Start of RECORDS

import Summits.QuantumFields.BalabanUV.Beta.GAN24.FibreRateLegsD3
import Summits.QuantumFields.BalabanUV.Beta.GAN24.FibreRateMM

/-!
# `BalabanUV.Beta.GAN24.FibreRateLegsM` — binder row G-an2-4 / (CONV-C), road P1-fibre at RELATIVE BLOCKING `Lc^m` («KFIB-RATIO*», part B):
# the four legs (mm, mf, fm, ff) of the (j, m)-resolvent family's closed-form fibre function at `d = 3` in the LITERAL units `(sfStep Lc j, smStep 3 Lc j)`,
# as functions of the alias-sum data — the `m`-analogues of `FibreRateMM.mm_rate`, `FibreRateMF.mf_rate_of_source_data`, `FibreRateLegsD3.fm_rate_of_reading_data`
# and `FibreRateLegsD3.ff_rate_of_data`

NOT IN PRINT; OUR PROOF ATTEMPT.  HONEST FRAMING (cell contract, verbatim): «discharging `BetaPertH` makes Bałaban's UV stability UNCONDITIONAL — a real
constructive-QFT result; it is NOT the continuum limit and NOT the Clay problem.»  HONEST DEPENDENCY (verbatim): «continuum YM on T⁴ ⇐ BetaPertH ∧ nine spine
estimates (0/9 proved); BetaPertH ⇐ (D1) ∧ (D4) ∧ CAP+tail; G-an2-4 gates asym, D1 and NE2/3/4.»

WHY.  Road FP (binder D1) needs the `j`-geometric real-zone rate of the (j, m)-family `kFibW (Lc^(j+m)) (Lc^j) (sfStep Lc j) (smStep 3 Lc j)` for EVERY `m ≥ 1`
(gan24-p3-g13's shape `PerfectResolventFibre.RealRateKM 3 Lc m c (Lc⁻²)` = X1m-K; LOCATED remainder CLAIMS l.11347).  The generic two-level engines of road P1's
Part B compare ANY two levels `1 ≤ N ≤ N′` with free decimations `M, M′` (`CapacitanceRateScaled.scaled_cap_inv_inl_inl_rate`, `FibreRateMF.norm_scaled_phiSol_sub_le`,
`FibreRateFeed.norm_scaled_fm_sub_le`, `FibreRateFeedFF.norm_scaled_feed_sub_le`); only the UNIT BOOKKEEPING of the tree's leg lemmas is hard-wired to `N = Lc^(j+1)`.
Here `N = Lc^(j+m)`, `M = Lc^j`, `N′ = Lc^(j+1+m)`, `M′ = Lc^(j+1)`: `sfStep Lc j = N∕Lc^m`, `smStep 3 Lc j = N⁴∕Lc^(4m)`, so the unit-scaled legs are the
`N`-scaled generic objects times `Lc^(−5m)` (mf∕fm), `Lc^(−8m)` (mm), `Lc^(−2m)` (ff), and a generic two-level rate `K∕N²` becomes `K∕Lc^((k+2)m)·(Lc⁻²)^j`.

## What is proved (`d = 3`, every `Lc ≥ 1`, every `m j`, real `q ∈ [−π, π]^4 ∖ {0}`; [folklore] bookkeeping over the named generic engines)
* §1 `unit_rate_eq` (the exponent bookkeeping), `smStep_three_sq_M`, `sm_sq_mul_phiSol_eq_M`, **`mm_rate_M`** (`≤ crPP 4·|q|⁴∕Lc^(10m)·(Lc⁻²)^j`);
* §2 `smStep_mul_sfStep_three_M`, `smsf_mul_phiSol_eq_M`, **`mf_rate_of_source_data_M`** (`≤ K_mf∕Lc^(7m)·(Lc⁻²)^j`);
* §3 `sfsm_mul_eq_M`, **`fm_rate_of_reading_data_M`** (`≤ K_fm∕Lc^(7m)·(Lc⁻²)^j`), `sf_sq_mul_ff_eq_M` (the ff readout split `Lc^(−2m)·(tSum + N⁻³N⁵·feed)`),
  **`ff_rate_of_data_M`** (`≤ (T + K_feed)∕Lc^(4m)·(Lc⁻²)^j`, the T-sum two-level rate `‖tSum (Lc^(j+1+m)) (Lc^(j+1)) − tSum (Lc^(j+m)) (Lc^j)‖ ≤ T∕N²` an
  ORDINARY HYPOTHESIS `hT` — supplied at relative blocking `Lc^m` by leaf-11-g22's «TBLOCK-RATIO*» module, CLAIMS l.11479).
0 def, 0 cited fact, 0 `def … : Prop`, 0 sorry; units `CombesThomas.sfStep∕smStep` BY NAME (TRIGGER-P1 c1∕c2), constants symbolic (c3).
HONEST: NOT summit progress; leg lemmas AS FUNCTIONS of the alias data; discharges NOTHING of (CONV-C); NOT «X1m closed», NEVER «G-an2-4 closed»; NOT BetaPertH,
NOT continuum, NOT Clay.

Unit `b2b-balaban-gan24-formalise-leaf-06` (G-an2-4 formalisation swarm, leaf prover 06), gen 11, 2026-08-20; INTENT «KFIB-RATIO*» CLAIMS l.11491.
-/

noncomputable section

open Complex Finset
open scoped BigOperators Real

namespace Summit.QuantumFields.BalabanUV.Beta.GAN24.FibreRateLegsM

open Literature.Probability.LatticeModels (TorusSite)
open Literature.MathematicalPhysics.QuantumFieldTheory.Balaban1983to89.B4Strip (ofRealVec)
open Literature.MathematicalPhysics.QuantumFieldTheory.King1986 (momSq momSq_nonneg)
open AliasObjects (cap phiSol cSol srcPhi srcC readW Ahat fhatF eVec)
open FibreRateFeedTerms (rPhiTerm rCTerm)
open FibreRateTBlockSum (tSum)
open CombesThomas (sfStep smStep)
open CapacitanceEndpointBlocks (cPP cPc ccc)
open CapacitanceRateScaled (crPP crPc crcc scaled_cap_inv_inl_inl_rate)
open FibreRateMM (phiSol_zero_eVec)
open FibreRateMF (norm_scaled_phiSol_sub_le)
open FibreRateFeed (sum_readW_Ahat_fhatF norm_scaled_fm_sub_le)
open FibreRateFeedFF (norm_scaled_feed_sub_le)
open FibreRateLegsD3 (sum_tTerm_eq)

variable {Lc : ℕ} [NeZero Lc]

/-! ## §1 The exponent bookkeeping and the mm leg -/

omit [NeZero Lc] in
/-- [folklore] **THE EXPONENT BOOKKEEPING**: `Lc^(−km)·(K∕(Lc^(j+m))²) = K∕Lc^((k+2)m)·(Lc⁻²)^j`. -/
theorem unit_rate_eq (hLc : (Lc : ℝ) ≠ 0) (k m j : ℕ) (K : ℝ) :
    ((Lc : ℝ) ^ (k * m))⁻¹ * (K / (((Lc ^ (j + m) : ℕ) : ℝ)) ^ 2) = K / (Lc : ℝ) ^ ((k + 2) * m) * (((Lc : ℝ) ^ 2)⁻¹) ^ j := by
  have e1 : (((Lc ^ (j + m) : ℕ) : ℝ)) ^ 2 = (Lc : ℝ) ^ (2 * j) * (Lc : ℝ) ^ (2 * m) := by push_cast; ring
  have e2 : (Lc : ℝ) ^ ((k + 2) * m) = (Lc : ℝ) ^ (k * m) * (Lc : ℝ) ^ (2 * m) := by rw [← pow_add]; ring_nf
  have e3 : (((Lc : ℝ) ^ 2)⁻¹) ^ j = ((Lc : ℝ) ^ (2 * j))⁻¹ := by rw [inv_pow, ← pow_mul]
  rw [e1, e2, e3]
  field_simp

omit [NeZero Lc] in
/-- [folklore] **THE mm UNITS AT `(j, m)`**: `smStep 3 Lc j² = (Lc^(j+m))^8 ∕ Lc^(8m)` (`Lc^(8j)`; `smStep` BY NAME — TRIGGER-P1 c2). -/
theorem smStep_three_sq_M (hLc : (Lc : ℝ) ≠ 0) (m j : ℕ) :
    smStep 3 Lc j * smStep 3 Lc j = ((Lc : ℝ) ^ (j + m)) ^ (3 + 1 + 4) / (Lc : ℝ) ^ (8 * m) := by
  unfold CombesThomas.smStep
  rw [eq_div_iff (pow_ne_zero _ hLc), ← pow_add, ← pow_mul, ← pow_add]
  congr 1
  ring

/-- [folklore] The scaled mm response: `sm_j²·phiSol_N(0, e_l)_κ = Lc^(−8m)·(N^8·(cap N p)⁻¹ (inl κ) (inl l))`, `N = Lc^(j+m)` (`FibreRateMM.phiSol_zero_eVec`). -/
theorem sm_sq_mul_phiSol_eq_M (m j : ℕ) (p : Fin (3 + 1) → ℂ) (l κ : Fin (3 + 1)) :
    ((smStep 3 Lc j * smStep 3 Lc j : ℝ) : ℂ) * phiSol (Lc ^ (j + m)) p 0 (eVec l) κ
      = ((Lc : ℂ) ^ (8 * m))⁻¹ * (((Lc ^ (j + m) : ℕ) : ℂ) ^ (3 + 1 + 4) * (cap (Lc ^ (j + m)) p)⁻¹ (Sum.inl κ) (Sum.inl l)) := by
  have hLc : (Lc : ℝ) ≠ 0 := Nat.cast_ne_zero.2 (NeZero.ne Lc)
  have hLcC : (Lc : ℂ) ^ (8 * m) ≠ 0 := pow_ne_zero _ (Nat.cast_ne_zero.2 (NeZero.ne Lc))
  rw [phiSol_zero_eVec, smStep_three_sq_M hLc m j]
  push_cast
  field_simp

/-- **mm LEG OF THE (j, m)-FAMILY — FROM THE CAPACITANCE HALF** [folklore]: at `d = 3`, for every `Lc ≥ 1`, every `m j`, every `q ∈ [−π, π]^4 ∖ {0}`
and all multiplier legs `κ, l`:
`‖sm_{j+1}²·phiSol_{Lc^(j+1+m)}(0, e_l)_κ − sm_j²·phiSol_{Lc^(j+m)}(0, e_l)_κ‖ ≤ (crPP 4·|q|⁴∕Lc^(10m))·(Lc⁻²)^j` (`CapacitanceRateScaled.scaled_cap_inv_inl_inl_rate`). -/
theorem mm_rate_M (m j : ℕ) {q : Fin (3 + 1) → ℝ} (hq : ∀ i, |q i| ≤ π) (hq0 : q ≠ 0) (κ l : Fin (3 + 1)) :
    ‖((smStep 3 Lc (j + 1) * smStep 3 Lc (j + 1) : ℝ) : ℂ) * phiSol (Lc ^ (j + 1 + m)) (ofRealVec q) 0 (eVec l) κ
        - ((smStep 3 Lc j * smStep 3 Lc j : ℝ) : ℂ) * phiSol (Lc ^ (j + m)) (ofRealVec q) 0 (eVec l) κ‖
      ≤ crPP (3 + 1) * momSq q ^ 2 / (Lc : ℝ) ^ ((8 + 2) * m) * (((Lc : ℝ) ^ 2)⁻¹) ^ j := by
  have hLc1 : 1 ≤ Lc := Nat.one_le_iff_ne_zero.2 (NeZero.ne Lc)
  have hLc0 : (0 : ℝ) < Lc := by exact_mod_cast hLc1
  have hN : 1 ≤ Lc ^ (j + m) := Nat.one_le_pow _ _ hLc1
  have hNN' : Lc ^ (j + m) ≤ Lc ^ (j + 1 + m) := Nat.pow_le_pow_right hLc1 (by omega)
  have h := scaled_cap_inv_inl_inl_rate (D := 3 + 1) hN hNN' hq hq0 κ l
  rw [sm_sq_mul_phiSol_eq_M m (j + 1) (ofRealVec q) l κ, sm_sq_mul_phiSol_eq_M m j (ofRealVec q) l κ, ← mul_sub,
    norm_mul, norm_inv, norm_pow, Complex.norm_natCast, ← unit_rate_eq hLc0.ne' 8 m j]
  exact mul_le_mul_of_nonneg_left h (inv_nonneg.2 (pow_nonneg hLc0.le _))

/-! ## §2 The mf leg -/

omit [NeZero Lc] in
/-- [folklore] **THE mf UNITS AT `(j, m)`**: `smStep 3 Lc j · sfStep Lc j = (Lc^(j+m))^5 ∕ Lc^(5m)` (`Lc^(4j)·Lc^j`; BY NAME — TRIGGER-P1 c2). -/
theorem smStep_mul_sfStep_three_M (hLc : (Lc : ℝ) ≠ 0) (m j : ℕ) :
    smStep 3 Lc j * sfStep Lc j = ((Lc : ℝ) ^ (j + m)) ^ (3 + 1 + 1) / (Lc : ℝ) ^ (5 * m) := by
  unfold CombesThomas.smStep CombesThomas.sfStep
  rw [eq_div_iff (pow_ne_zero _ hLc), ← pow_add, ← pow_mul, ← pow_add]
  congr 1
  ring

/-- [folklore] The scaled mf response: `sm_j·sf_j·φ = Lc^(−5m)·(N^5·φ)`, `N = Lc^(j+m)`. -/
theorem smsf_mul_phiSol_eq_M (m j : ℕ) (p : Fin (3 + 1) → ℂ) (fhat : TorusSite (3 + 1) (Lc ^ (j + m)) → Fin (3 + 1) → ℂ) (κ : Fin (3 + 1)) :
    ((smStep 3 Lc j * sfStep Lc j : ℝ) : ℂ) * phiSol (Lc ^ (j + m)) p fhat 0 κ
      = ((Lc : ℂ) ^ (5 * m))⁻¹ * ((((Lc ^ (j + m) : ℕ) : ℂ) ^ (3 + 1 + 1)) * phiSol (Lc ^ (j + m)) p fhat 0 κ) := by
  have hLc : (Lc : ℝ) ≠ 0 := Nat.cast_ne_zero.2 (NeZero.ne Lc)
  have hLcC : (Lc : ℂ) ^ (5 * m) ≠ 0 := pow_ne_zero _ (Nat.cast_ne_zero.2 (NeZero.ne Lc))
  rw [smStep_mul_sfStep_three_M hLc m j]
  push_cast
  field_simp

/-- **mf LEG OF THE (j, m)-FAMILY AS A FUNCTION OF THE SOURCE-SIDE DATA** [folklore] (`d = 3`, literal units): force families `f̂` at level
`N = Lc^(j+m)` and `f̂′` at `N′ = Lc^(j+1+m)` whose source-side sums obey the bound∕rate shapes `B_φ, B_c`, `R_φ∕N², R_c∕N²` at unit `N⁻³` give
`‖sm_{j+1}sf_{j+1}·φ′_κ − sm_j sf_j·φ_κ‖ ≤ (4(crPP·|q|⁴B_φ + cPP·|q|²R_φ) + crPc·|q|⁴√|q|²B_c + cPc·|q|²√|q|²R_c)∕Lc^(7m) · (Lc⁻²)^j`
(`FibreRateMF.norm_scaled_phiSol_sub_le` BY NAME). -/
theorem mf_rate_of_source_data_M (m j : ℕ) {q : Fin (3 + 1) → ℝ} (hq : ∀ i, |q i| ≤ π) (hq0 : q ≠ 0)
    {fhat : TorusSite (3 + 1) (Lc ^ (j + m)) → Fin (3 + 1) → ℂ} {fhat' : TorusSite (3 + 1) (Lc ^ (j + 1 + m)) → Fin (3 + 1) → ℂ}
    {Bφ Bc Rφ Rc : ℝ}
    (hBφ : ∀ l', ‖((((Lc ^ (j + 1 + m) : ℕ) : ℂ) ^ 3)⁻¹) * srcPhi (Lc ^ (j + 1 + m)) (ofRealVec q) fhat' 0 l'‖ ≤ Bφ)
    (hBc : ‖((((Lc ^ (j + 1 + m) : ℕ) : ℂ) ^ 3)⁻¹) * srcC (Lc ^ (j + 1 + m)) (ofRealVec q) fhat'‖ ≤ Bc)
    (hRφ : ∀ l', ‖((((Lc ^ (j + 1 + m) : ℕ) : ℂ) ^ 3)⁻¹) * srcPhi (Lc ^ (j + 1 + m)) (ofRealVec q) fhat' 0 l'
        - ((((Lc ^ (j + m) : ℕ) : ℂ) ^ 3)⁻¹) * srcPhi (Lc ^ (j + m)) (ofRealVec q) fhat 0 l'‖ ≤ Rφ / (((Lc ^ (j + m) : ℕ) : ℝ)) ^ 2)
    (hRc : ‖((((Lc ^ (j + 1 + m) : ℕ) : ℂ) ^ 3)⁻¹) * srcC (Lc ^ (j + 1 + m)) (ofRealVec q) fhat'
        - ((((Lc ^ (j + m) : ℕ) : ℂ) ^ 3)⁻¹) * srcC (Lc ^ (j + m)) (ofRealVec q) fhat‖ ≤ Rc / (((Lc ^ (j + m) : ℕ) : ℝ)) ^ 2) (κ : Fin (3 + 1)) :
    ‖((smStep 3 Lc (j + 1) * sfStep Lc (j + 1) : ℝ) : ℂ) * phiSol (Lc ^ (j + 1 + m)) (ofRealVec q) fhat' 0 κ
        - ((smStep 3 Lc j * sfStep Lc j : ℝ) : ℂ) * phiSol (Lc ^ (j + m)) (ofRealVec q) fhat 0 κ‖
      ≤ ((3 + 1 : ℕ) * (crPP (3 + 1) * momSq q ^ 2 * Bφ + cPP (3 + 1) * momSq q * Rφ)
          + crPc (3 + 1) * (momSq q ^ 2 * Real.sqrt (momSq q)) * Bc + cPc (3 + 1) * (momSq q * Real.sqrt (momSq q)) * Rc) / (Lc : ℝ) ^ ((5 + 2) * m)
        * (((Lc : ℝ) ^ 2)⁻¹) ^ j := by
  have hLc1 : 1 ≤ Lc := Nat.one_le_iff_ne_zero.2 (NeZero.ne Lc)
  have hLc0 : (0 : ℝ) < Lc := by exact_mod_cast hLc1
  have hN : 1 ≤ Lc ^ (j + m) := Nat.one_le_pow _ _ hLc1
  have hNN' : Lc ^ (j + m) ≤ Lc ^ (j + 1 + m) := Nat.pow_le_pow_right hLc1 (by omega)
  have h := norm_scaled_phiSol_sub_le (D := 3 + 1) hN hNN' hq hq0 hBφ hBc hRφ hRc κ
  rw [smsf_mul_phiSol_eq_M m (j + 1) (ofRealVec q) fhat' κ, smsf_mul_phiSol_eq_M m j (ofRealVec q) fhat κ, ← mul_sub,
    norm_mul, norm_inv, norm_pow, Complex.norm_natCast, ← unit_rate_eq hLc0.ne' 5 m j]
  refine mul_le_mul_of_nonneg_left ?_ (inv_nonneg.2 (pow_nonneg hLc0.le _))
  convert h using 2

/-! ## §3 The fm and ff legs -/

/-- [folklore] The scaled fm readout in the literal units: `sf_j·sm_j·F = Lc^(−5m)·(N^5·F)`, `N = Lc^(j+m)`. -/
theorem sfsm_mul_eq_M (m j : ℕ) (F : ℂ) :
    ((sfStep Lc j * smStep 3 Lc j : ℝ) : ℂ) * F = ((Lc : ℂ) ^ (5 * m))⁻¹ * ((((Lc ^ (j + m) : ℕ) : ℂ) ^ (3 + 1 + 1)) * F) := by
  have hLc : (Lc : ℝ) ≠ 0 := Nat.cast_ne_zero.2 (NeZero.ne Lc)
  have hLcC : (Lc : ℂ) ^ (5 * m) ≠ 0 := pow_ne_zero _ (Nat.cast_ne_zero.2 (NeZero.ne Lc))
  rw [mul_comm (sfStep Lc j), smStep_mul_sfStep_three_M hLc m j]
  push_cast
  field_simp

End of RECORDS

# TASK BRIEF
Find the word "CapacitanceRateScaled" in the records. Copy every line it appears in.

# WRITTEN REPLY
Part B compare ANY two levels `1 ≤ N ≤ N′` with free decimations `M, M′` (`CapacitanceRateScaled.scaled_cap_inv_inl_inl_rate`, `FibreRateMF.norm_scaled_phiSol_sub_le`,
open CapacitanceRateScaled (crPP crPc crcc scaled_cap_inv_inl_inl_rate)
`‖sm_{j+1}²·phiSol_{Lc^(j+1+m)}(0, e_l)_κ − sm_j²·phiSol_{Lc^(j+m)}(0, e_l)_κ‖ ≤ (crPP 4·|q|⁴∕Lc^(10m))·(Lc⁻²)^j` (`CapacitanceRateScaled.scaled_cap_inv_inl_inl_rate`). -/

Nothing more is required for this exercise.